Amelie whom he must find, because he had assigned himself this task. For Benjamin, it was the repayment of a debt. For John … say, an experiment with an idea. An idea about lineage. An idea about descent.
Tony was too proud to run and John caught up with him in the blank whiteness of a parking lot, the streetlights splaying out weird shadows all around them. Tony whirled and said, “Fuck off!”
“We need to talk,” John said. He heard Susan behind him now: her cold breath and the squeal of her boob against the snow.
“We don’t have anything to talk about,” Tony said.
“About Roch. About Amelie.”
“I don’t know anything about them.”
But Tony was lying. John heard it in the angle of his words, brittle phonemes like tiny shards of ice. Tony knew Roch and Amelie from their street days: John remembered Amelie talking about it. “Tell the truth,” John said.
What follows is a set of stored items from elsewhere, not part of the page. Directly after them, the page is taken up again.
import Summits.SmoothPoincare4.SmoothPoincare4.Theorems.ConvexBisectionAcyclicBisectionRigidityCancelPairClosed
import Summits.SmoothPoincare4.SmoothPoincare4.Theorems.ConvexBisectionAcyclicBisectionRigidityStubPropertyRClosing
import Literature.Topology.FourManifolds.ClosedAsCobordism
import Literature.Topology.FourManifolds.MorseCountPalindrome
import Literature.Topology.FourManifolds.CerfGammaFour
import Literature.Topology.FourManifolds.HomotopyS4CompactProofs
import HarnessLib

/-!
# Calibration of the duality lever: unrestricted index-`1` duality + Cerf ⇒ every Morse-presented homotopy `4`-sphere is `S⁴`

Helper file (crux `ConvexBisection.AcyclicBisectionRigidity`, item stmt-SmoothPoincare4-10507,
line `seam-duality-cancellation`; re-land of lead c1's lost `DualityIterate`).  The conjectural
step of the line is a GEOMETRIC DUALITY claim: some `1`-handle/`2`-handle pair of a Morse
presentation of the homotopy sphere can be put in Milnor's cancelling position (Def. 5.1: in the
intermediate level `V_{1+}` the right-hand sphere of the index-`1` point and the left-hand sphere
of the index-`2` point meet in ONE point, transversely).  This file is the CALIBRATION showing
that the UNRESTRICTED form `hD` of that claim ("on any homotopy `4`-sphere, any nice Morse
function with a critical point of index `1` can be replaced by one with the same numbers of
critical points of each index having such a transverse single-intersection `(1, 2)` pair") is
already SPC4-complete given Cerf's `Γ₄ = 0`:

* `nonempty_diffeomorph_sphere_of_isMorse_of_duality` — `hD` + Cerf ⇒ every homotopy `4`-sphere
  `X` carrying a Morse function is diffeomorphic to `S⁴`.  PROOF.  ITERATE (the step `key` of
  the proof): by induction on `c₁ = #Crit₁`, a Morse function `G` on `X` is traded for one
  without critical points of index `1` and with `#Crit₂ - c₁` critical points of index `2` —
  rescale `G` into `(0, 1)` and rearrange it into a NICE Morse function `g` on the cobordism
  `(X; ∅, ∅) = Cobordism.ofClosed 3 X` with the same counts (Milnor 1965, Def. 3.1 and Thm. 4.8:
  `exists_isNiceMorseFunction_ofClosed_ncard_eq`, from `IsMorse.exists_isMorseFunction_ofClosed`
  and `Cobordism.Milnor1965_finalRearrangement_holds`), let `hD` supply `g'` (same counts) with a
  cancellable `(1, 2)` pair, cancel it (Milnor's Thm. 5.4 on a closed manifold, the tree's
  `Cancellation.exists_isMorse_of_cancelPair`: `c₁` and `c₂` drop by one, the other counts are
  kept), and recurse.  Then: a first pass kills the index-`1` points of `F`; the normal form
  `ExchangeRecognition.exists_isMorse_normalForm` (one minimum, `χ = 2`, turning about) yields a
  Morse function of profile `(1, c, c, 0, 1)`; a second pass on it ends with NO critical point
  of index `1` and `c - c = 0` of index `2`; `ExchangeRecognition.stub_propertyRClosing_noTwoHandle`
  (two critical points after normalisation: a twisted sphere, `≅ S⁴` by Cerf) concludes.

Everything is proved; no definitions, no named facts besides the hypothesis `hC` (Cerf).

## References

* J. Milnor, *Lectures on the h-cobordism theorem*, Princeton (1965), Def. 3.1, Thm. 4.8
  (PDF p. 25), Def. 5.1 and Thm. 5.4 (PDF p. 27), §1 (closed manifolds as triads `(W; ∅, ∅)`).
  [MilnorHCobordism1965]
* J. Milnor, *Morse theory*, Ann. of Math. Studies 51 (1963), §2, Thm. 4.1. [Milnor1963]
* J. Cerf, *Sur les difféomorphismes de la sphère de dimension trois (Γ₄ = 0)*, LNM 53 (1968).
  [CerfDiffeoSphere1968]
-/

open scoped Manifold ContDiff Topology ContinuousMap
open Set Function Filter

noncomputable section

-- the prescribed namespace `Summit.<P>.<Sub>.…` duplicates `SmoothPoincare4` (P = Sub)
set_option linter.dupNamespace false

namespace Summit.SmoothPoincare4.SmoothPoincare4.Theorems.AcyclicBisectionRigidity.Cancellation

open Literature.Topology.FourManifolds Literature.Topology.FourManifolds.Cobordism
open Summit.SmoothPoincare4.SmoothPoincare4.Theorems.AcyclicBisectionRigidity.ExchangeRecognition

section Calibration

variable {X : Type} [TopologicalSpace X] [T2Space X] [SecondCountableTopology X]
  [CompactSpace X] [ChartedSpace (EuclideanSpace ℝ (Fin 4)) X] [IsManifold (𝓡 4) ∞ X]

/-- **A Morse function on a closed `4`-manifold, made nice on the cobordism `(X; ∅, ∅)`**
(Milnor 1965, Def. 3.1 and Thm. 4.8, alternate version): for every Morse function `F` on a
nonempty closed `4`-manifold `X` there is a nice Morse function on `Cobordism.ofClosed 3 X` with
as many critical points of each index — rescale `F` into `(0, 1)`
(`IsMorse.exists_isMorseFunction_ofClosed`) and rearrange (`Cobordism.Milnor1965_finalRearrangement_holds`,
same critical points and indices). [cite: MilnorHCobordism1965, Def. 3.1 (PDF p. 11), Thm. 4.8 (PDF p. 25)] -/
theorem exists_isNiceMorseFunction_ofClosed_ncard_eq [Nonempty X] {F : X → ℝ}
    (hF : IsMorse (𝓡 4) F) :
    ∃ g : (Cobordism.ofClosed 3 X).W → ℝ, (Cobordism.ofClosed 3 X).IsNiceMorseFunction g ∧
      ∀ k, (criticalSetOfIndex (𝓡∂ 4) g k).ncard = (criticalSetOfIndex (𝓡 4) F k).ncard := by
  obtain ⟨A, B, -, hf, hcount⟩ := hF.exists_isMorseFunction_ofClosed (n := 3)
  obtain ⟨g, hg, hcrit, hind⟩ := Cobordism.Milnor1965_finalRearrangement_holds hf
  exact ⟨g, hg, fun k => (ncard_criticalSetOfIndex_congr hcrit hind k).trans (hcount k)⟩

end Calibration

/-- **Calibration: unrestricted index-`1` geometric duality + Cerf ⇒ every Morse-presented
homotopy `4`-sphere is `S⁴`.**  Assume Cerf's `Γ₄ = 0` (`hC`) and the unrestricted duality `hD`:
on every homotopy `4`-sphere `X`, every nice Morse function on `(X; ∅, ∅)` with a critical point
of index `1` can be replaced by a nice Morse function with the same numbers of critical points
of each index, admitting a gradient-like field for which some index-`1` point `p` and index-`2`
point `q` have `S_R(p) ∩ S_L(q) = {x₀}` transversely in the level `V_{1+} = g'⁻¹(plusLevel 3 1)`
(Milnor 1965, Def. 5.1).  Then every homotopy `4`-sphere carrying a Morse function is
diffeomorphic to `S⁴`: cancel all index-`1` points pair by pair (Thm. 5.4 on the closed
manifold, `exists_isMorse_of_cancelPair`, iterated by induction on `#Crit₁`: the step `key`),
normalise to the profile `(1, c, c, 0, 1)` (`exists_isMorse_normalForm`), cancel again down to
`(1, 0, 0, 0, 1)`, and conclude by Reeb–Milnor–Cerf (`stub_propertyRClosing_noTwoHandle`).
[cite: MilnorHCobordism1965, Def. 5.1 and Thm. 5.4 (PDF p. 27), Thm. 4.8 (PDF p. 25)]
[cite: Milnor1963, Thm. 4.1 and Remark (p. 25)] [cite: CerfDiffeoSphere1968, Γ₄ = 0] -/
theorem nonempty_diffeomorph_sphere_of_isMorse_of_duality (hC : cerf_twistedSphere_four)
    (hD : ∀ (X : Type) [TopologicalSpace X] [T2Space X] [SecondCountableTopology X]
      [CompactSpace X] [ChartedSpace (EuclideanSpace ℝ (Fin 4)) X] [IsManifold (𝓡 4) ∞ X],
      X ≃ₕ (Metric.sphere (0 : EuclideanSpace ℝ (Fin 5)) 1) →
      ∀ g : (Cobordism.ofClosed 3 X).W → ℝ, (Cobordism.ofClosed 3 X).IsNiceMorseFunction g →
      (criticalSetOfIndex (𝓡∂ 4) g 1).ncard ≠ 0 →
      ∃ g' : (Cobordism.ofClosed 3 X).W → ℝ, (Cobordism.ofClosed 3 X).IsNiceMorseFunction g' ∧
        (∀ i, (criticalSetOfIndex (𝓡∂ 4) g' i).ncard = (criticalSetOfIndex (𝓡∂ 4) g i).ncard) ∧
        ∃ (ξ : Cₛ^∞⟮𝓡∂ 4; EuclideanSpace ℝ (Fin 4),
            (TangentSpace (𝓡∂ 4) : (Cobordism.ofClosed 3 X).W → Type)⟯)
          (_ : IsGradientLike (𝓡∂ 4) g' ξ) (p q x₀ : (Cobordism.ofClosed 3 X).W),
          p ∈ criticalSetOfIndex (𝓡∂ 4) g' 1 ∧ q ∈ criticalSetOfIndex (𝓡∂ 4) g' 2 ∧
          rightHandSphere (𝓡∂ 4) g' ξ p (plusLevel 3 1) ∩
              leftHandSphere (𝓡∂ 4) g' ξ q (plusLevel 3 1) = {x₀} ∧
          IsTransverseInLevel (𝓡∂ 4) (g' ⁻¹' {plusLevel 3 1})
            (rightHandSphere (𝓡∂ 4) g' ξ p (plusLevel 3 1))
            (leftHandSphere (𝓡∂ 4) g' ξ q (plusLevel 3 1)) x₀)
    (X : Type) [TopologicalSpace X] [T2Space X] [SecondCountableTopology X] [CompactSpace X]
    [ChartedSpace (EuclideanSpace ℝ (Fin 4)) X] [IsManifold (𝓡 4) ∞ X]
    (hX : X ≃ₕ (Metric.sphere (0 : EuclideanSpace ℝ (Fin 5)) 1)) (F : X → ℝ)
    (hF : IsMorse (𝓡 4) F) :
    Nonempty (X ≃ₘ⟮𝓡 4, 𝓡 4⟯ Metric.sphere (0 : EuclideanSpace ℝ (Fin 5)) 1) := by
  -- `X` is path connected, in particular nonempty, being homotopy equivalent to `S⁴`
  haveI : PathConnectedSpace (Metric.sphere (0 : EuclideanSpace ℝ (Fin 5)) 1) :=
    pathConnectedSpace_sphere_four
  haveI : PathConnectedSpace X :=
    Literature.Topology.FourManifolds.pathConnectedSpace_of_homotopyEquiv hX
  -- the critical sets of Morse functions on the compact `X` are finite
  have hfin : ∀ {G : X → ℝ}, IsMorse (𝓡 4) G → ∀ k, (criticalSetOfIndex (𝓡 4) G k).Finite :=
    fun hG k => (IsMorse.finite_criticalSet_holds hG).subset (criticalSetOfIndex_subset _ _ k)
  -- ITERATE: cancel all the critical points of index `1`, one `(1, 2)` pair at a time
  -- (induction on `c₁`; each round: nicefy, `hD`, Milnor's Thm. 5.4 on the closed manifold)
  have key : ∀ (m : ℕ) (G : X → ℝ), IsMorse (𝓡 4) G →
      (criticalSetOfIndex (𝓡 4) G 1).ncard = m →
      ∃ G' : X → ℝ, IsMorse (𝓡 4) G' ∧ (criticalSetOfIndex (𝓡 4) G' 1).ncard = 0 ∧
        (criticalSetOfIndex (𝓡 4) G' 2).ncard + m = (criticalSetOfIndex (𝓡 4) G 2).ncard := by
    intro m
    induction m with
    | zero => exact fun G hG h1 => ⟨G, hG, h1, rfl⟩
    | succ m ih =>
      intro G hG h1
      -- a nice Morse function on `(X; ∅, ∅)` with the counts of `G`
      obtain ⟨g, hg, hcount⟩ := exists_isNiceMorseFunction_ofClosed_ncard_eq hG
      -- duality: same counts, and a `(1, 2)` pair in cancelling position
      obtain ⟨g', hg', hcount', ξ, hξ, p, q, x₀, hp, hq, hx₀, htr⟩ :=
        hD X hX g hg (by rw [hcount 1, h1]; exact Nat.succ_ne_zero m)
      -- Milnor's First Cancellation Theorem on the closed manifold
      obtain ⟨G'', hG'', h1'', h2'', -⟩ :=
        exists_isMorse_of_cancelPair (n := 3) (k := 1) hg' ξ hξ hp hq hx₀ htr
      have e1 : (criticalSetOfIndex (𝓡 4) G'' 1).ncard + 1 =
          (criticalSetOfIndex (𝓡∂ 4) g' 1).ncard := h1''
      have e2 : (criticalSetOfIndex (𝓡 4) G'' 2).ncard + 1 =
          (criticalSetOfIndex (𝓡∂ 4) g' 2).ncard := h2''
      have c1 := hcount' 1
      have c2 := hcount' 2
      have d1 := hcount 1
      have d2 := hcount 2
      -- recurse
      obtain ⟨G', hG', hG'1, hG'2⟩ := ih G'' hG'' (by omega)
      exact ⟨G', hG', hG'1, by omega⟩
  -- first pass: no critical point of index `1`
  obtain ⟨F₁, hF₁, hF₁1, -⟩ := key _ F hF rfl
  have h1 : criticalSetOfIndex (𝓡 4) F₁ 1 = ∅ := (Set.ncard_eq_zero (hfin hF₁ 1)).1 hF₁1
  -- normal form `(1, c, c, 0, 1)`
  obtain ⟨G, hG, -, hG1, hG2, -, -⟩ := exists_isMorse_normalForm X hX F₁ hF₁ h1
  -- second pass: no critical point of index `1`, and `c - c = 0` of index `2`
  obtain ⟨F₂, hF₂, hF₂1, hF₂2⟩ := key _ G hG rfl
  have h1' : criticalSetOfIndex (𝓡 4) F₂ 1 = ∅ := (Set.ncard_eq_zero (hfin hF₂ 1)).1 hF₂1
  have h2' : criticalSetOfIndex (𝓡 4) F₂ 2 = ∅ := by
    refine (Set.ncard_eq_zero (hfin hF₂ 2)).1 ?_
    rw [hG1, hG2] at hF₂2
    omega
  -- two critical points after normalisation: a twisted sphere, `≅ S⁴` by Cerf
  exact stub_propertyRClosing_noTwoHandle hC X hX F₂ hF₂ h1' h2'

end Summit.SmoothPoincare4.SmoothPoincare4.Theorems.AcyclicBisectionRigidity.Cancellation

end
import Literature.MathematicalPhysics.QuantumFieldTheory.Balaban1983to89.B9Eq3119DeltaPiTower
import Literature.MathematicalPhysics.QuantumFieldTheory.Balaban1983to89.B9Eq3124GaugeModes

/-!
# `Balaban1983to89.B9Eq3130HessianSlotDifferenceTower` — T. Bałaban, *Propagators for lattice gauge theories in a background field*, Commun. Math. Phys.
# **99** (1985) 389–434 [Balaban1985BackgroundPropagators] (3.130) p. 421 (*«G = G₀(I − Δ′_πG₀)⁻¹ = Σ_{n=0}^{∞} G₀(Δ′_πG₀)ⁿ»*), (3.119)–(3.120) p. 419, (3.122) p. 420,
# (3.26) p. 395: **THE OPERATOR FORM OF THE HESSIAN-SLOT PERTURBATION AT THE `k`-TH STEP — `π_k† = 1 − D_UR_kG′_kD*_U`, `Δ̃_{a,k} − Δ_{a,k} = π_k†Δ^η(U)π_k − Δ^η(U)
# = −M∘P − P†∘M†∘π_k` (`M = Δ^η(U)∘D_U`, `M† = D*_U∘Δ^η(U)`, `P = G′_kR_kD*_U`, `P† = D_UR_kG′_k`), AND THE RESOLVENT IDENTITY `G̃ = G₀ + G₀MPG̃ + G₀P†M†π_kG̃`** —
# the tower instance of the hypothesis (hT) of the `G₀ ↦ G̃` pair transfer (the NE9 owner's plan v14, journal `HOME/CLAIMS.log` l.65765–65766, in ne9-leaf-05 g88's
# form C-leaf05-g88-1 (iii) l.65943; ne9-leaf-03 g80 W-1∕A-1∕INTENT-2 l.65985∕65994∕66033)

statement-level skeleton of published theorems with citation tags; proofs where landed; nothing here is a claim about the Yang–Mills mass gap

CITATION HEADER (lean-in-tree rule).  Audit cell `pub-balaban`, sub-cell `t4`, BINDER row NE9; filed by NE9 crux-team LEAF PROVER 03
(`b2b-balaban-t4-ne9-formalise-leaf-03`, gen 80; road ΔA-CT).  Composed BY NAME, nothing restated: the owner's `B9Eq3119DeltaPiTower` (`piOfUk = 1 − D_U∘G′∘R_k∘D*_U`,
`laplaceAkPi` = (3.122) with the `Δ₁`-slot `π_k† ∘ Δ^η(U) ∘ π_k`), `B9Eq326OperatorTower` (`laplaceAk`, `G1k`, `RofUk_isSymmetric`), `B9Eq324DeltaPrimeATower`
(`GpOfUk`, `laplacePrimeAk_isSymmetric`), ne9-leaf-01's `B9Eq3124GaugeModes.greenK_isSymmetric`, `B11Eq103H1Complex` (`laplaceALatticeK`∕`laplaceAK_apply`,
`adjoint_covDerivL2K` = «`D* = D†`», `laplaceALatticeK_G1LatticeK`, `greenK_apply`), Mathlib's `LinearMap.adjoint_comp`∕`adjoint_adjoint`∕`adjoint_id`∕
`IsSymmetric.adjoint_eq`.  Source READ first-hand this generation (`paper:balaban1985-cmp99-background-propagators`, journal page = PDF page + 388): p. 419
(3.117)–(3.120), p. 420 (3.122), p. 421 (3.130), p. 422 l.1–9.

THE PRINT (verbatim).  p. 421: *«Let us denote for a moment the operator we have investigated in previous sections by G₀, i.e. G₀ = (Δ + DRD* + Q*aQ)⁻¹. From (3.120)
we get G = G₀(I − Δ′_πG₀)⁻¹ = Σ_{n=0}^{∞} G₀(Δ′_πG₀)ⁿ. (3.130)»*; p. 419: *«(A, Δ_πA) = ⟨A − DG′RD*A, Δ(A − DG′RD*A)⟩. (3.119)»*, i.e. `Δ_π = π†Δπ` with
`π = 1 − DG′RD*`, and `Δ′_π := Δ_π − Δ` ((3.120)).  Expanding with `E := DG′RD*`, `π = 1 − E`, `E† = DRG′D*`: `Δ′_π = −E†Δπ − ΔE = −(DRG′)(D*Δ)π − (ΔD)(G′RD*)` — both
terms factor through the Hessian ON or AGAINST a pure gauge mode, `M = Δ∘D` resp. `M† = D*∘Δ`, which (3.117) (p. 419) evaluates as the commutator with the current
`J = D*η⁻²Im ∂U` (ne9-leaf-05 g88 C-1 (i); r06's `B9Eq3117Polarized`); this file records the factorisation, not the evaluation.

WHY THIS FILE (cell context).  The one-sided (L)-letter «(L)(Δ′_π,k; B′ small)» is NOT inhabitable (ne9-leaf-03 g79 W-3 l.65752, agreed by the owner A-3 l.65765):
every term of `Δ′_π` differentiates the raw input.  The transfer of the landed sup letters of `G₀ = G1k` to print's `G̃_k = Δ̃_{a,k}⁻¹` therefore runs as a
bootstrap on the PAIR (value row of `G̃_k`, divergence row `D*_UG̃_k`) in ne9-leaf-05's (K71)∕(K72) frame, whose hypothesis (hT) is the resolvent identity with
`Δ′_π` FACTORED as above: the unknown `G̃` is only ever hit by `P = G′_kR_kD*_U` (its divergence row) or by `M†π_k` (a zero-order stencil under print's (3.36)),
and the known `G₀` only by its range rows and by `G₀P† = G₀D_UR_kG′_k` (`B9Eq3152BareHessianGaugeModeTower`, this lineage).  THIS FILE is (hT) at the tower.

WHAT IS PROVED (sorry-free; proof lane — no `def`, no `Prop` placeholder; [folklore] linear algebra BY NAME).
* §1 **`adjoint_piOfUk`** — for mutually adjoint transporters (`hRS`) and a SYMMETRIC letter `Gp`: `π_k† = 1 − D_U ∘ R_k ∘ Gp ∘ D*_U`;
  **`GpOfUk_isSymmetric`** — print's `G′_k = GpOfUk` is symmetric (so `adjoint_piOfUk` applies to it: **`adjoint_piOfUk_GpOfUk`**).
* §2 **`laplaceAkPi_sub_laplaceAk`** — `Δ̃_{a,k} − Δ_{a,k} = π_k†∘Δ^η(U)∘π_k − Δ^η(U)` (`laplaceALatticeK` is affine in its Hessian slot);
  **`adjointPi_hessOp_pi_sub_hessOp`** — `π_k†Hπ_k − H = −(H∘D_U)∘(G′_k∘R_k∘D*_U) − (D_U∘R_k∘G′_k)∘(D*_U∘H)∘π_k`;
  **`laplaceAkPi_eq_laplaceAk_sub_stencils`** — `Δ̃_{a,k} = Δ_{a,k} − M∘P − P†∘M†∘π_k` with `M, M†, P, P†` as displayed compositions.
* §3 **`laplaceAk_G1LatticeKPi`** — `Δ_{a,k}(G̃f) = f + M(P(G̃f)) + P†(M†(π_k(G̃f)))` (the dressing operator `𝔅_k = Δ_{a,k}∘G̃_k` evaluated);
  **`G1LatticeKPi_eq_G1k_laplaceAk`** — (d′) `G̃f = G₀(Δ_{a,k}(G̃f))` (right grouping `G̃_k = G1k∘𝔅_k`, t4-ne9-idea-1 N55 ∕ owner R-ne9p1-g97-2);
  **`laplaceAk_G1LatticeKPi_eq_dressing`** — (d″) `𝔅_k = 1 − K_k∘𝔅_k` pointwise, `K_k = Δ′_π,k∘G₀`;
  **`G1kPi_resolvent_stencils`** — with `G̃ := G1LatticeK hposπ` (at `Δ̃_{a,k}`) and `G₀ := G1k … hpos`: for every `f`,
  `G̃f = G₀f + G₀(M(P(G̃f))) + G₀(P†(M†(π_k(G̃f))))` — (K72)'s (hT) up to `toContinuousLinearMap` coercions (pointwise form; the operator-level equality is not stated — its elaboration exceeds `maxRecDepth`).
HONEST SCOPE.  Pure algebra of the cell's own constructed objects; no estimate, no window, no constant; displayed exactly as in `B9Eq3119DeltaPiTower`: the
positivity witnesses `hpos` (`Δ_{a,k}`), `hposπ` (`Δ̃_{a,k}`), `hpos′` (`Δ′_{a′,k}`) ([B9] Thm 3.11) and the adjointness of the transporters `hRS` (unitary class,
`adTransportW_adjoint`); nothing of [B9] (3.117)∕(3.120)∕(3.130)–(3.131)∕Thm 3.3∕3.12 is asserted, valued or discharged; «NE9 ⇐ the named binders»; NE9 NOT PRINTED ∕
NOT PROVED; row WALLED ON A MODEL (O-NE9-1; #5 UNRULED); spine PROVED 0∕9; rung (B)+1 on a finite T⁴ — NOT infinite volume, NOT mass gap, NOT BetaPertH, NOT Clay.
HONEST DEPENDENCY: continuum YM on T⁴ ⇐ BetaPertH ∧ nine spine estimates (0/9 proved); BetaPertH ⇐ (D1) ∧ (D4) ∧ CAP+tail; G-an2-4 gates asym, D1 and NE2/3/4.
NEW file importing two BUILT modules; nothing modified.  Net new unproved facts: 0.
-/

noncomputable section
“Go fuck yourself,” Tony said.
But John possessed the key to Tony’s soul. Tony was a small, pale, undefended thing under his shell of skin and it was not difficult to trick him out. He had done it before. “You talked to Roch.”
Tony looked suddenly doubtful. “Yes …”
“What did he want?”
But now Tony frowned and canted his head. “Why should I tell you?”
And John was startled.
“Because—” he began.
But the words weren’t there.
They had always been there before.
“Asshole,” Tony said.
Susan stepped forward. She looked small and delicate in the snow. “Please,” she said.
Tony shifted to look at her.
“Amelie’s in trouble,” Susan went on. “If you know Roch, you know the kind of trouble I mean. All we want is to find her.”
“What are you, her social worker?”
“Her friend.”
“I talked to Roch,” Tony said, “but not about Amelie.”
“He bought something from you?”
“Not from me. A guy I know. What he wanted, I don’t have. All right? That’s it, that’s all I have to say.”
John collected himself. “Did he tell you where he was going?”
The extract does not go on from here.